For transportation problems, using a graphical representation of the problem is often helpful during formulation. Here is a graphical representation of The Beer Distribution Problem.

../_images/brewery_nodes.jpg

Identify the Decision Variables

In transportation problems we are deciding how to transport goods from their supply nodes to their demand nodes. The decision variables are the Arcs connecting these nodes, as shown in the diagram below. We are deciding how many crates of beer to transport from each warehouse to each pub.

../_images/brewery_arcs.jpg
  • A1 = number of crates of beer to ship from Warehouse A to Bar 1

  • A5 = number of crates of beer to ship from Warehouse A to Bar 5

  • B1 = number of crates of beer to ship from Warehouse B to Bar 1

  • B5 = number of crates of beer to ship from Warehouse B to Bar 5

Let:

\[\begin{split}W &= \{A,B\} \\ B &= \{1, 2, 3, 4, 5 \} \\ x_{(w,b)} &\ge 0 \ldots \forall w \in W, b \in B \\ x_{(w,b)} & \in \mathbb{Z}^+ \ldots \forall w \in W, b \in B \\\end{split}\]

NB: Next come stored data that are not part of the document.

import Summits.CriticalPhenomena.PercolationContinuityZ3.Theorems.Transplant.FKConnectivityAllQPat3KNetSPBridgePcD1
import HarnessLib

/-!
# Connectivity correlation inequalities for `φ_{w,q}`, every `q > 0` — THEOREM SP(𝒦), three inner marks (`pc`), the BRIDGE side: dispatch (part 2)

Helper file (`--supports stmt-CriticalPhenomena-4575`), census lineage (gen 41) of LANE 2's FK sub-programme; builds on p205010 (kernel
theorem, internal audit signed; external expert review pending).  No definitions, no named facts, no sorries; standard axioms.

The position dispatch of the `pc` bridge branch of THEOREM SP(𝒦) (census g41 drafts/README; sub-case lemmas in «Pat3KNetSPBridgePc»;
generated mechanically from the case table, every position reduced to a canonical one by `FK.BridgeSep.swap_cd / symm` and the `SPGoodC`
symmetries).  The K-state leaves enter as hypotheses: `hTri3` (marks in `cd, xc, xd`), `hClaw3` (`cd, xc, yc`), `hPathA` (`xc, xd, yc`),
`hPathB` (`cd, xc, yd`), `hVee3` (corner `c`, slots `xd, yd`).  `FK.pcK_bridge_dispatch` is the whole `| bridge` alternative of `FK.pcK_good`.
[cite: AyyerLinussonRavichandran2025, §7 (p. 22)]
-/

namespace Summit.CriticalPhenomena.PercolationContinuityZ3.Theorems

namespace FK

open SimpleGraph Literature.Probability.LatticeModels Literature.Probability.Percolation
open scoped Classical

variable {V : Type*}

section PcDispatch

variable [Fintype V] {n : ℕ} {N₀ : Finset (Sym2 V)} {Qac Qad Qbc Qbd Qcd E₂ E C : Finset (Sym2 V)} {x y c d b s t : V}

omit [Fintype V] in
/-- `pc`, bridge side, `b` interior to the slot `cd`, `s, t` interior to slots: 25 positions. [cite: AyyerLinussonRavichandran2025, §7 (p. 22)] -/
theorem pcK_bridge_b_in_cd
    (hTypeI : ∀ {E₁ E₂ E C : Finset (Sym2 V)} {x y b s t : V},
      IsKNet E₁ x y → IsKNet E₂ x y → Disjoint E₁ E₂ → E₁ ∪ E₂ ⊆ N₀ →
      (∀ z : V, (∃ e ∈ E₁, z ∈ e) → (∃ e ∈ E₂, z ∈ e) → z = x ∨ z = y) →
      E ⊆ E₁ ∪ E₂ → C ⊆ E₁ ∪ E₂ →
      (∃ e ∈ E₁, s ∈ e) → (∃ e ∈ E₁, t ∈ e) → (∃ e ∈ E₂, b ∈ e) →
      s ≠ x → s ≠ y → t ≠ x → t ≠ y → b ≠ x → b ≠ y → s ≠ t → SPGoodC E C b s t)
    (ih : ∀ {E₁ E₂ E C : Finset (Sym2 V)} {x y b s t : V}, E₁.card ≤ n →
      IsKNet E₁ x y → IsKNet E₂ x y → Disjoint E₁ E₂ → E₁ ∪ E₂ ⊆ N₀ →
      (∀ z : V, (∃ e ∈ E₁, z ∈ e) → (∃ e ∈ E₂, z ∈ e) → z = x ∨ z = y) →
      E ⊆ E₁ ∪ E₂ → C ⊆ E₁ ∪ E₂ →
      (∃ e ∈ E₁, b ∈ e) → (∃ e ∈ E₁, s ∈ e) → (∃ e ∈ E₁, t ∈ e) →
      b ≠ x → b ≠ y → s ≠ x → s ≠ y → t ≠ x → t ≠ y → b ≠ s → b ≠ t → s ≠ t → SPGoodC E C b s t)
    (hTri3 : ∀ {Qac Qad Qbc Qbd Qcd E₂ E C : Finset (Sym2 V)} {x y c d b s t : V},
      IsKNet Qac x c → IsKNet Qad x d → IsKNet Qbc y c → IsKNet Qbd y d → IsKNet Qcd c d → BridgeSep Qac Qad Qbc Qbd Qcd x y c d →
      IsKNet E₂ x y → Disjoint (Qac ∪ Qad ∪ Qbc ∪ Qbd ∪ Qcd) E₂ → Qac ∪ Qad ∪ Qbc ∪ Qbd ∪ Qcd ∪ E₂ ⊆ N₀ →
      (∀ z : V, (∃ e ∈ Qac ∪ Qad ∪ Qbc ∪ Qbd ∪ Qcd, z ∈ e) → (∃ e ∈ E₂, z ∈ e) → z = x ∨ z = y) →
      E ⊆ Qac ∪ Qad ∪ Qbc ∪ Qbd ∪ Qcd ∪ E₂ → C ⊆ Qac ∪ Qad ∪ Qbc ∪ Qbd ∪ Qcd ∪ E₂ →
      (∃ e ∈ Qcd, b ∈ e) → b ≠ c → b ≠ d → (∃ e ∈ Qac, s ∈ e) → s ≠ x → s ≠ c → (∃ e ∈ Qad, t ∈ e) → t ≠ x → t ≠ d → SPGoodC E C b s t)
    (hClaw3 : ∀ {Qac Qad Qbc Qbd Qcd E₂ E C : Finset (Sym2 V)} {x y c d b s t : V},
      IsKNet Qac x c → IsKNet Qad x d → IsKNet Qbc y c → IsKNet Qbd y d → IsKNet Qcd c d → BridgeSep Qac Qad Qbc Qbd Qcd x y c d →
      IsKNet E₂ x y → Disjoint (Qac ∪ Qad ∪ Qbc ∪ Qbd ∪ Qcd) E₂ → Qac ∪ Qad ∪ Qbc ∪ Qbd ∪ Qcd ∪ E₂ ⊆ N₀ →
      (∀ z : V, (∃ e ∈ Qac ∪ Qad ∪ Qbc ∪ Qbd ∪ Qcd, z ∈ e) → (∃ e ∈ E₂, z ∈ e) → z = x ∨ z = y) →
      E ⊆ Qac ∪ Qad ∪ Qbc ∪ Qbd ∪ Qcd ∪ E₂ → C ⊆ Qac ∪ Qad ∪ Qbc ∪ Qbd ∪ Qcd ∪ E₂ →
      (∃ e ∈ Qcd, b ∈ e) → b ≠ c → b ≠ d → (∃ e ∈ Qac, s ∈ e) → s ≠ x → s ≠ c → (∃ e ∈ Qbc, t ∈ e) → t ≠ y → t ≠ c → SPGoodC E C b s t)
    (hPathB : ∀ {Qac Qad Qbc Qbd Qcd E₂ E C : Finset (Sym2 V)} {x y c d b s t : V},
      IsKNet Qac x c → IsKNet Qad x d → IsKNet Qbc y c → IsKNet Qbd y d → IsKNet Qcd c d → BridgeSep Qac Qad Qbc Qbd Qcd x y c d →
      IsKNet E₂ x y → Disjoint (Qac ∪ Qad ∪ Qbc ∪ Qbd ∪ Qcd) E₂ → Qac ∪ Qad ∪ Qbc ∪ Qbd ∪ Qcd ∪ E₂ ⊆ N₀ →
      (∀ z : V, (∃ e ∈ Qac ∪ Qad ∪ Qbc ∪ Qbd ∪ Qcd, z ∈ e) → (∃ e ∈ E₂, z ∈ e) → z = x ∨ z = y) →
      E ⊆ Qac ∪ Qad ∪ Qbc ∪ Qbd ∪ Qcd ∪ E₂ → C ⊆ Qac ∪ Qad ∪ Qbc ∪ Qbd ∪ Qcd ∪ E₂ →
      (∃ e ∈ Qcd, b ∈ e) → b ≠ c → b ≠ d → (∃ e ∈ Qac, s ∈ e) → s ≠ x → s ≠ c → (∃ e ∈ Qbd, t ∈ e) → t ≠ y → t ≠ d → SPGoodC E C b s t)
    (hac : IsKNet Qac x c) (had : IsKNet Qad x d) (hbc : IsKNet Qbc y c) (hbd : IsKNet Qbd y d) (hcd : IsKNet Qcd c d)
    (hsep : BridgeSep Qac Qad Qbc Qbd Qcd x y c d) (h₂ : IsKNet E₂ x y) (hd : Disjoint (Qac ∪ Qad ∪ Qbc ∪ Qbd ∪ Qcd) E₂) (hN : Qac ∪ Qad ∪ Qbc ∪ Qbd ∪ Qcd ∪ E₂ ⊆ N₀)
    (hV : ∀ z : V, (∃ e ∈ Qac ∪ Qad ∪ Qbc ∪ Qbd ∪ Qcd, z ∈ e) → (∃ e ∈ E₂, z ∈ e) → z = x ∨ z = y)
    (hE : E ⊆ Qac ∪ Qad ∪ Qbc ∪ Qbd ∪ Qcd ∪ E₂) (hC : C ⊆ Qac ∪ Qad ∪ Qbc ∪ Qbd ∪ Qcd ∪ E₂) (hcard : (Qac ∪ Qad ∪ Qbc ∪ Qbd ∪ Qcd).card ≤ n + 1)
    (hb : ∃ e ∈ Qcd, b ∈ e) (hbx : b ≠ x) (hby : b ≠ y) (hbc' : b ≠ c) (hbd' : b ≠ d)
    (hs : ∃ e ∈ Qac ∪ Qad ∪ Qbc ∪ Qbd ∪ Qcd, s ∈ e) (ht : ∃ e ∈ Qac ∪ Qad ∪ Qbc ∪ Qbd ∪ Qcd, t ∈ e)
    (hsx : s ≠ x) (hsy : s ≠ y) (hsc : s ≠ c) (hsd : s ≠ d) (htx : t ≠ x) (hty : t ≠ y) (htc : t ≠ c) (htd : t ≠ d)
    (hbs : b ≠ s) (hbt : b ≠ t) (hst : s ≠ t) : SPGoodC E C b s t := by
  obtain ⟨es, hes, hses⟩ := hs
  obtain ⟨et, het, htet⟩ := ht
  simp only [Finset.mem_union] at hes het
  rcases hes with (((hes | hes) | hes) | hes) | hes
  · -- s ∈ Qac
    have hs : ∃ e ∈ Qac, s ∈ e := ⟨es, hes, hses⟩
    rcases het with (((het | het) | het) | het) | het
    · have ht : ∃ e ∈ Qac, t ∈ e := ⟨et, het, htet⟩
      exact pcK_bridge_slot2_ac hTypeI hac had hbc hbd hcd hsep h₂ hd hN hV hE hC hs ht (let ⟨g, hg, hmg⟩ := hb; ⟨g, (fun h => Finset.mem_union_left _
          (Finset.mem_union_right _ h)) hg, hmg⟩) hsx hsc htx htc hbx hbc' hst
    · have ht : ∃ e ∈ Qad, t ∈ e := ⟨et, het, htet⟩
      exact (hTri3 hac had hbc hbd hcd hsep h₂ hd hN hV hE hC hb hbc' hbd' hs hsx hsc ht htx htd)
    · have ht : ∃ e ∈ Qbc, t ∈ e := ⟨et, het, htet⟩
      exact (hClaw3 hac had hbc hbd hcd hsep h₂ hd hN hV hE hC hb hbc' hbd' hs hsx hsc ht hty htc)
    · have ht : ∃ e ∈ Qbd, t ∈ e := ⟨et, het, htet⟩
      exact (hPathB hac had hbc hbd hcd hsep h₂ hd hN hV hE hC hb hbc' hbd' hs hsx hsc ht hty htd)
    · have ht : ∃ e ∈ Qcd, t ∈ e := ⟨et, het, htet⟩
      exact (pcK_bridge_slot2_cd hTypeI hac had hbc hbd hcd hsep h₂ hd hN hV hE hC hb ht (let ⟨g, hg, hmg⟩ := hs; ⟨g, (fun h => Finset.mem_union_left _
          (Finset.mem_union_left _ (Finset.mem_union_left _ (Finset.mem_union_left _ (h))))) hg, hmg⟩) hbc' hbd' htc htd hsc hsd hbt).swap12
  · -- s ∈ Qad
    have hs : ∃ e ∈ Qad, s ∈ e := ⟨es, hes, hses⟩
    rcases het with (((het | het) | het) | het) | het
    · have ht : ∃ e ∈ Qac, t ∈ e := ⟨et, het, htet⟩
      exact (hTri3 hac had hbc hbd hcd hsep h₂ hd hN hV hE hC hb hbc' hbd' ht htx htc hs hsx hsd).swap23
    · have ht : ∃ e ∈ Qad, t ∈ e := ⟨et, het, htet⟩
      rw [show Qac ∪ Qad ∪ Qbc ∪ Qbd ∪ Qcd = Qad ∪ Qac ∪ Qbd ∪ Qbc ∪ Qcd from by ac_rfl] at hd hN hV hE hC hcard
      exact pcK_bridge_slot2_ac hTypeI had hac hbd hbc hcd.symm hsep.swap_cd h₂ hd hN hV hE hC hs ht (let ⟨g, hg, hmg⟩ := hb; ⟨g, (fun h =>
          Finset.mem_union_left _ (Finset.mem_union_right _ h)) hg, hmg⟩) hsx hsd htx htd hbx hbd' hst
    · have ht : ∃ e ∈ Qbc, t ∈ e := ⟨et, het, htet⟩
      rw [show Qac ∪ Qad ∪ Qbc ∪ Qbd ∪ Qcd = Qad ∪ Qac ∪ Qbd ∪ Qbc ∪ Qcd from by ac_rfl] at hd hN hV hE hC hcard
      exact (hPathB had hac hbd hbc hcd.symm hsep.swap_cd h₂ hd hN hV hE hC hb hbd' hbc' hs hsx hsd ht hty htc)
    · have ht : ∃ e ∈ Qbd, t ∈ e := ⟨et, het, htet⟩
      rw [show Qac ∪ Qad ∪ Qbc ∪ Qbd ∪ Qcd = Qad ∪ Qac ∪ Qbd ∪ Qbc ∪ Qcd from by ac_rfl] at hd hN hV hE hC hcard
      exact (hClaw3 had hac hbd hbc hcd.symm hsep.swap_cd h₂ hd hN hV hE hC hb hbd' hbc' hs hsx hsd ht hty htd)
    · have ht : ∃ e ∈ Qcd, t ∈ e := ⟨et, het, htet⟩
      exact (pcK_bridge_slot2_cd hTypeI hac had hbc hbd hcd hsep h₂ hd hN hV hE hC hb ht (let ⟨g, hg, hmg⟩ := hs; ⟨g, (fun h => Finset.mem_union_left _
          (Finset.mem_union_left _ (Finset.mem_union_right _ h))) hg, hmg⟩) hbc' hbd' htc htd hsc hsd hbt).swap12
  · -- s ∈ Qbc
    have hs : ∃ e ∈ Qbc, s ∈ e := ⟨es, hes, hses⟩
    rcases het with (((het | het) | het) | het) | het
    · have ht : ∃ e ∈ Qac, t ∈ e := ⟨et, het, htet⟩
      exact (hClaw3 hac had hbc hbd hcd hsep h₂ hd hN hV hE hC hb hbc' hbd' ht htx htc hs hsy hsc).swap23
    · have ht : ∃ e ∈ Qad, t ∈ e := ⟨et, het, htet⟩
      rw [show Qac ∪ Qad ∪ Qbc ∪ Qbd ∪ Qcd = Qad ∪ Qac ∪ Qbd ∪ Qbc ∪ Qcd from by ac_rfl] at hd hN hV hE hC hcard
      exact (hPathB had hac hbd hbc hcd.symm hsep.swap_cd h₂ hd hN hV hE hC hb hbd' hbc' ht htx htd hs hsy hsc).swap23
    · have ht : ∃ e ∈ Qbc, t ∈ e := ⟨et, het, htet⟩
      rw [show Qac ∪ Qad ∪ Qbc ∪ Qbd ∪ Qcd = Qbc ∪ Qbd ∪ Qac ∪ Qad ∪ Qcd from by ac_rfl] at hd hN hV hE hC hcard
      exact pcK_bridge_slot2_ac hTypeI hbc hbd hac had hcd hsep.symm h₂.symm hd hN (fun z h1 h2 => (hV z h1 h2).symm) hE hC hs ht (let ⟨g, hg, hmg⟩ := hb; ⟨g,
          (fun h => Finset.mem_union_left _ (Finset.mem_union_right _ h)) hg, hmg⟩) hsy hsc hty htc hby hbc' hst
    · have ht : ∃ e ∈ Qbd, t ∈ e := ⟨et, het, htet⟩
      rw [show Qac ∪ Qad ∪ Qbc ∪ Qbd ∪ Qcd = Qbc ∪ Qbd ∪ Qac ∪ Qad ∪ Qcd from by ac_rfl] at hd hN hV hE hC hcard
      exact (hTri3 hbc hbd hac had hcd hsep.symm h₂.symm hd hN (fun z h1 h2 => (hV z h1 h2).symm) hE hC hb hbc' hbd' hs hsy hsc ht hty htd)
    · have ht : ∃ e ∈ Qcd, t ∈ e := ⟨et, het, htet⟩
      exact (pcK_bridge_slot2_cd hTypeI hac had hbc hbd hcd hsep h₂ hd hN hV hE hC hb ht (let ⟨g, hg, hmg⟩ := hs; ⟨g, (fun h => Finset.mem_union_left _
          (Finset.mem_union_left _ (Finset.mem_union_left _ (Finset.mem_union_right _ h)))) hg, hmg⟩) hbc' hbd' htc htd hsc hsd hbt).swap12
  · -- s ∈ Qbd
    have hs : ∃ e ∈ Qbd, s ∈ e := ⟨es, hes, hses⟩
    rcases het with (((het | het) | het) | het) | het
    · have ht : ∃ e ∈ Qac, t ∈ e := ⟨et, het, htet⟩
      exact (hPathB hac had hbc hbd hcd hsep h₂ hd hN hV hE hC hb hbc' hbd' ht htx htc hs hsy hsd).swap23
    · have ht : ∃ e ∈ Qad, t ∈ e := ⟨et, het, htet⟩
      rw [show Qac ∪ Qad ∪ Qbc ∪ Qbd ∪ Qcd = Qad ∪ Qac ∪ Qbd ∪ Qbc ∪ Qcd from by ac_rfl] at hd hN hV hE hC hcard
      exact (hClaw3 had hac hbd hbc hcd.symm hsep.swap_cd h₂ hd hN hV hE hC hb hbd' hbc' ht htx htd hs hsy hsd).swap23
    · have ht : ∃ e ∈ Qbc, t ∈ e := ⟨et, het, htet⟩
      rw [show Qac ∪ Qad ∪ Qbc ∪ Qbd ∪ Qcd = Qbc ∪ Qbd ∪ Qac ∪ Qad ∪ Qcd from by ac_rfl] at hd hN hV hE hC hcard
      exact (hTri3 hbc hbd hac had hcd hsep.symm h₂.symm hd hN (fun z h1 h2 => (hV z h1 h2).symm) hE hC hb hbc' hbd' ht hty htc hs hsy hsd).swap23
    · have ht : ∃ e ∈ Qbd, t ∈ e := ⟨et, het, htet⟩
      rw [show Qac ∪ Qad ∪ Qbc ∪ Qbd ∪ Qcd = Qbd ∪ Qbc ∪ Qad ∪ Qac ∪ Qcd from by ac_rfl] at hd hN hV hE hC hcard
      exact pcK_bridge_slot2_ac hTypeI hbd hbc had hac hcd.symm hsep.symm.swap_cd h₂.symm hd hN (fun z h1 h2 => (hV z h1 h2).symm) hE hC hs ht (let ⟨g, hg,
          hmg⟩ := hb; ⟨g, (fun h => Finset.mem_union_left _ (Finset.mem_union_right _ h)) hg, hmg⟩) hsy hsd hty htd hby hbd' hst
    · have ht : ∃ e ∈ Qcd, t ∈ e := ⟨et, het, htet⟩
      exact (pcK_bridge_slot2_cd hTypeI hac had hbc hbd hcd hsep h₂ hd hN hV hE hC hb ht (let ⟨g, hg, hmg⟩ := hs; ⟨g, (fun h => Finset.mem_union_left _
          (Finset.mem_union_right _ h)) hg, hmg⟩) hbc' hbd' htc htd hsc hsd hbt).swap12
  · -- s ∈ Qcd
    have hs : ∃ e ∈ Qcd, s ∈ e := ⟨es, hes, hses⟩
    rcases het with (((het | het) | het) | het) | het
    · have ht : ∃ e ∈ Qac, t ∈ e := ⟨et, het, htet⟩
      exact (pcK_bridge_slot2_cd hTypeI hac had hbc hbd hcd hsep h₂ hd hN hV hE hC hb hs (let ⟨g, hg, hmg⟩ := ht; ⟨g, (fun h => Finset.mem_union_left _
          (Finset.mem_union_left _ (Finset.mem_union_left _ (Finset.mem_union_left _ (h))))) hg, hmg⟩) hbc' hbd' hsc hsd htc htd hbs).rotate
    · have ht : ∃ e ∈ Qad, t ∈ e := ⟨et, het, htet⟩
      exact (pcK_bridge_slot2_cd hTypeI hac had hbc hbd hcd hsep h₂ hd hN hV hE hC hb hs (let ⟨g, hg, hmg⟩ := ht; ⟨g, (fun h => Finset.mem_union_left _
          (Finset.mem_union_left _ (Finset.mem_union_right _ h))) hg, hmg⟩) hbc' hbd' hsc hsd htc htd hbs).rotate
    · have ht : ∃ e ∈ Qbc, t ∈ e := ⟨et, het, htet⟩
      exact (pcK_bridge_slot2_cd hTypeI hac had hbc hbd hcd hsep h₂ hd hN hV hE hC hb hs (let ⟨g, hg, hmg⟩ := ht; ⟨g, (fun h => Finset.mem_union_left _
          (Finset.mem_union_left _ (Finset.mem_union_left _ (Finset.mem_union_right _ h)))) hg, hmg⟩) hbc' hbd' hsc hsd htc htd hbs).rotate
    · have ht : ∃ e ∈ Qbd, t ∈ e := ⟨et, het, htet⟩
      exact (pcK_bridge_slot2_cd hTypeI hac had hbc hbd hcd hsep h₂ hd hN hV hE hC hb hs (let ⟨g, hg, hmg⟩ := ht; ⟨g, (fun h => Finset.mem_union_left _
          (Finset.mem_union_right _ h)) hg, hmg⟩) hbc' hbd' hsc hsd htc htd hbs).rotate
    · have ht : ∃ e ∈ Qcd, t ∈ e := ⟨et, het, htet⟩
      exact pcK_bridge_slot3_cd ih hac had hbc hbd hcd hsep h₂ hd hN hV hE hC hcard hb hs ht hbc' hbd' hsc hsd htc htd hbs hbt hst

The lower bound on the variables is Zero, and the values must all be Integers (since the number of crates cannot be negative or fractional). There is no upper bound.

Formulate the Objective Function

The objective function has been loosely defined as cost. The problem can only be formulated as a linear program if the cost of transportation from warehouse to pub is a linear function of the amounts of crates transported. Note that this is sometimes not the case. This may be due to factors such as economies of scale or fixed costs. For example, transporting 10 crates may not cost 10 times as much as transporting one crate, since it may be the case that one truck can accommodate 10 crates as easily as one. Usually in this situation there are fixed costs in operating a truck which implies that the costs go up in jumps (when an extra truck is required). In these situations, it is possible to model such a cost by using zero-one integer variables: we will look at this later in the course.

We shall assume then that there is a fixed transportation cost per crate. (If the capacity of a truck is small compared with the number of crates that must be delivered then this is a valid assumption). Lets assume we talk with the financial manager, and she gives us the following transportation costs (dollars per crate):

From Warehouse to Bar

A

B

1

2

3

2

4

1

3

5

3

4

2

2

5

1

3

Minimise the Transporting Costs = Cost per crate for RouteA1 * A1 (number of crates on RouteA1)

+ … + Cost per crate for RouteB5 * B5 (number of crates on RouteB5)

\[\min \sum_{w \in W, b \in B} c_{(w,b)} x_{(w,b)}\]

Formulate the Constraints

The constraints come from considerations of supply and demand. The supply of beer at warehouse A is 1000 cases. The total amount of beer shipped from warehouse A cannot exceed this amount. Similarly, the amount of beer shipped from warehouse B cannot exceed the supply of beer at warehouse B. The sum of the values on all the arcs leading out of a warehouse, must be less than or equal to the supply value at that warehouse:

Such that:

  • A1 + A2 + A3 + A4 + A5 <= 1000

  • B1 + B2 + B3 + B4 + B5 <= 4000

\[\sum_{ b \in B} x_{(w,b)} <= s_w \ldots \forall w \in W\]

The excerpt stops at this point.